In the months that followed, besides being happy with my two boys, I was also dog-tired, constantly ill due to a lack of resistance and was plagued with guilt. The boys were healthy, but also tiny and very fragile and when they went to daycare after four months because I went back to work, my heart broke every day.
Career
I had a good job as a marketing manager. I thought my career was important and crèches, they were there for mothers like me. Mothers with a life, mothers with a career. So why did I drive away crying so often? Everything started to bother me: the lack of sleep, the guilt, the fact that Pim didn’t seem to find it difficult. Then it had to be me, right?
Change
At that time, my work was not going well. It was restless due to a change in management and I was expected to step up a few notches. Nothing came of the 32 hours I was supposed to work, which soon became more than forty.

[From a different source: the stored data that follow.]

/-! ### Lemma 2.9 (2), the «if» direction -/

/-- **MIZUTANI'S LEMMA 2.9 (2), «if» direction (tower form).**  On a two-generator root tower `K = L(a₀, a₁)` of
exponent `p ≠ 2`: if `D = u·(D₀ ∘ D₀)` for a unit `u ∈ K` and a derivation `D₀` of `K/L` with `D₀ a₀ = 0`, `D₀ a₁ = 1`
(so `D₀ = ∂/∂a₁` and `D = 2u·D^{(0,2)}`), then `dim_L ker D = 2p`.
[cite: Mizutani1973HironakaGroupSchemes, Lemma 2.9 (2), p. 93] -/
theorem IsRootTower.finrank_ker_eq_two_mul_of_eq_smul_comp (h : IsRootTower L K (p ^ 1) x a) (hp2 : p ≠ 2)
    (D₀ : Derivation L K K) (hD₀0 : D₀ (a 0) = 0) (hD₀1 : D₀ (a 1) = 1) {u : K} (hu : u ≠ 0) {D : K →ₗ[L] K}
    (hD : D = u • ((D₀ : K →ₗ[L] K) ∘ₗ (D₀ : K →ₗ[L] K))) :
    Module.finrank L (LinearMap.ker D) = 2 * p := by
  have hD₀ : D₀ = h.hsDer le_rfl 1 :=
    h.derivation_eq_hsDer le_rfl 1 fun j => by fin_cases j <;> simp [hD₀0, hD₀1]
  have hDeq : D = (u * 2) • h.hsD (Finsupp.single 1 2) := by
    rw [hD, hD₀, h.hsDer_coe, h.hsD_single_one_comp_self, smul_smul]
  have hker : LinearMap.ker D = LinearMap.ker (h.hsD (Finsupp.single 1 2)) := by
    rw [hDeq]
    ext y
    simp only [LinearMap.mem_ker, LinearMap.smul_apply, smul_eq_mul, mul_eq_zero, hu, two_ne_zero_of_ne_two hp2,
      false_or]
  rw [hker, h.finrank_ker_hsD_single_two hp2]

/-- The same with the KERNEL DESCRIBED: under the hypotheses of the «if» direction, `ker D = L(a₀) ⊕ L(a₀)·a₁` (the span
of the `a₀^m a₁^j`, `j ≤ 1`) — Mizutani's «`c(f) = k^p(c₁) ⊕ k^p(c₁)c₂`, the same type as Example 2.1».
[cite: Mizutani1973HironakaGroupSchemes, Lemma 2.9 (2) and Theorem 2.8, Step (I), p. 92] -/
theorem IsRootTower.ker_eq_span_of_eq_smul_comp (h : IsRootTower L K (p ^ 1) x a) (hp2 : p ≠ 2)
    (D₀ : Derivation L K K) (hD₀0 : D₀ (a 0) = 0) (hD₀1 : D₀ (a 1) = 1) {u : K} (hu : u ≠ 0) {D : K →ₗ[L] K}
    (hD : D = u • ((D₀ : K →ₗ[L] K) ∘ₗ (D₀ : K →ₗ[L] K))) :
    LinearMap.ker D = Submodule.span L (Set.range fun mj : Fin p × Fin 2 => a 0 ^ (mj.1 : ℕ) * a 1 ^ (mj.2 : ℕ)) := by
  have hD₀ : D₀ = h.hsDer le_rfl 1 :=
    h.derivation_eq_hsDer le_rfl 1 fun j => by fin_cases j <;> simp [hD₀0, hD₀1]
  have hDeq : D = (u * 2) • h.hsD (Finsupp.single 1 2) := by
    rw [hD, hD₀, h.hsDer_coe, h.hsD_single_one_comp_self, smul_smul]
  have hker : LinearMap.ker D = LinearMap.ker (h.hsD (Finsupp.single 1 2)) := by
    rw [hDeq]
    ext y
    simp only [LinearMap.mem_ker, LinearMap.smul_apply, smul_eq_mul, mul_eq_zero, hu, two_ne_zero_of_ne_two hp2,
      false_or]
  rw [hker, h.ker_hsD_single_two_eq_span hp2]

end KernelCount

end Summit.ResolutionOfSingularities.KangarooAtlas.Mizutani
/-! ## Rich points versus heavy points, for any order and any predictor -/

/-- **Level form of the Hilbert bound.**  If every point of `A` carries an `r`-increasing `θ`-dimensional flat inside `Y` (every non-zero `v` of the
flat direction has `r a < r (a + v)`), then `|A| ≤ #{t ∈ Y : |φ_g(t)| ≥ θ}` for every triangular predictor `g`. -/
theorem card_rich_le_card_err {β : Type*} [LinearOrder β] (r : V N → β) (g : (t : Fin N) → (Fin t → ZMod 2) → ZMod 2)
    (Y A : Finset (V N)) (θ : ℕ) (Va : V N → Submodule (ZMod 2) (V N))
    (hinc : ∀ a ∈ A, ∀ v ∈ Va a, v ≠ 0 → r a < r (a + v))
    (hdim : ∀ a ∈ A, Module.finrank (ZMod 2) (Va a) = θ)
    (hY : ∀ a ∈ A, ∀ v ∈ Va a, a + v ∈ Y) :
    A.card ≤ (Y.filter fun t => θ ≤ predErr g t).card := by
  classical
  rcases A.eq_empty_or_nonempty with hA | ⟨a₁, ha₁⟩
  · simp [hA]
  have hθN : θ ≤ N := by
    rw [← hdim a₁ ha₁]
    exact (Submodule.finrank_le (Va a₁)).trans (by simp)
  set H := Y.filter fun t => θ ≤ predErr g t with hH
  let row : A → (H → ZMod 2) := fun a t => flatInd (a : V N) (Va a) t
  have hli : LinearIndependent (ZMod 2) row := by
    rw [linearIndependent_iff']
    intro s c hsum a ha
    by_contra hca
    let F : V N → ZMod 2 := fun x => ∑ a ∈ s, c a * flatInd (a : V N) (Va a) x
    -- `F` vanishes on all heavy points
    have hF0 : ∀ x : V N, θ ≤ predErr g x → F x = 0 := by
      intro x hx
      by_cases hxY : x ∈ Y
      · have hxH : x ∈ H := by rw [hH]; exact mem_filter.mpr ⟨hxY, hx⟩
        have := congrFun hsum ⟨x, hxH⟩
        simpa [row, Finset.sum_apply, Pi.smul_apply, smul_eq_mul] using this
      · refine sum_eq_zero fun a _ => ?_
        have : flatInd (a : V N) (Va a) x = 0 := by
          unfold flatInd
          rw [if_neg]
          intro hmem
          have := hY a a.2 _ hmem
          rw [add_sub_cancel] at this
          exact hxY this
        rw [this, mul_zero]
    -- `F` is a function of degree `≤ N - θ`
    have hmem : F ∈ Pdeg (univ : Finset (Fin N)) (N - θ) := by
      choose P hP using fun a : A => flatInd_lowDegree (a : V N) (Va a)
      have hF : F = ∑ a ∈ s, c a • (fun x : V N => eval x (P a)) := by
        funext x
        simp only [F, Finset.sum_apply, Pi.smul_apply, smul_eq_mul]
        exact Finset.sum_congr rfl fun a _ => by rw [(hP a).2]
      rw [hF]
      refine Submodule.sum_mem _ fun a _ => Submodule.smul_mem _ _ (eval_mem_Pdeg (P a) ?_)
      have h1 := (hP a).1
      rw [hdim a a.2] at h1
      omega
    -- hence zero, by the nonlinear Lemma Z for the complementary predictor
    have hFzero : F = 0 := by
      refine eq_zero_of_vanish_on_sublevel (flipPred g) (N - θ) F hmem fun x hx => hF0 x ?_
      have := predErr_add_predErr_flip g x
      omega
    -- an `r`-minimal base point with non-zero coefficient is covered once
    set S' := s.filter fun a => c a ≠ 0 with hS'
    have hne : S'.Nonempty := ⟨a, by rw [hS']; exact mem_filter.mpr ⟨ha, hca⟩⟩
    obtain ⟨a₀, ha₀, hmin⟩ := S'.exists_min_image (fun a => r (a : V N)) hne
    have ha₀s : a₀ ∈ s := (mem_filter.mp ha₀).1
    have hca₀ : c a₀ ≠ 0 := (mem_filter.mp ha₀).2
    have hFa₀ : F a₀ = c a₀ := by
      simp only [F]
      rw [sum_eq_single_of_mem a₀ ha₀s]
      · unfold flatInd
        rw [sub_self, if_pos (Submodule.zero_mem _), mul_one]
      · intro a has hne'
        by_cases hc : c a = 0
        · rw [hc, zero_mul]
        · have haS' : a ∈ S' := by rw [hS']; exact mem_filter.mpr ⟨has, hc⟩
          unfold flatInd
          rw [if_neg, mul_zero]
          intro hv
          have hne0 : (a₀ : V N) - (a : V N) ≠ 0 := fun h => hne' (Subtype.ext (sub_eq_zero.mp h)).symm
          have hlt := hinc a a.2 _ hv hne0
          rw [add_sub_cancel] at hlt
          exact absurd (hmin a haS') (not_le.mpr hlt)
    exact hca₀ (hFa₀ ▸ congrFun hFzero a₀)
  have := hli.fintype_card_le_finrank
  rw [Module.finrank_pi, Fintype.card_coe, Fintype.card_coe] at this
  exact this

It was a ‘men’s culture’; if I had to leave because the shelter was about to close, people clearly liked it. No understanding, nothing, even though I opened the laptop again as soon as the twins were asleep and only closed it when it was already after two in the night.
“We could have just divorced, we lost each other that much”
Of course that couldn’t go well for long. It all looked very successful from the outside: a big house, nice cars, fancy vacations. But on a day to day basis it didn’t feel successful at all. We were just stressed. And quarrels that arose from that stress.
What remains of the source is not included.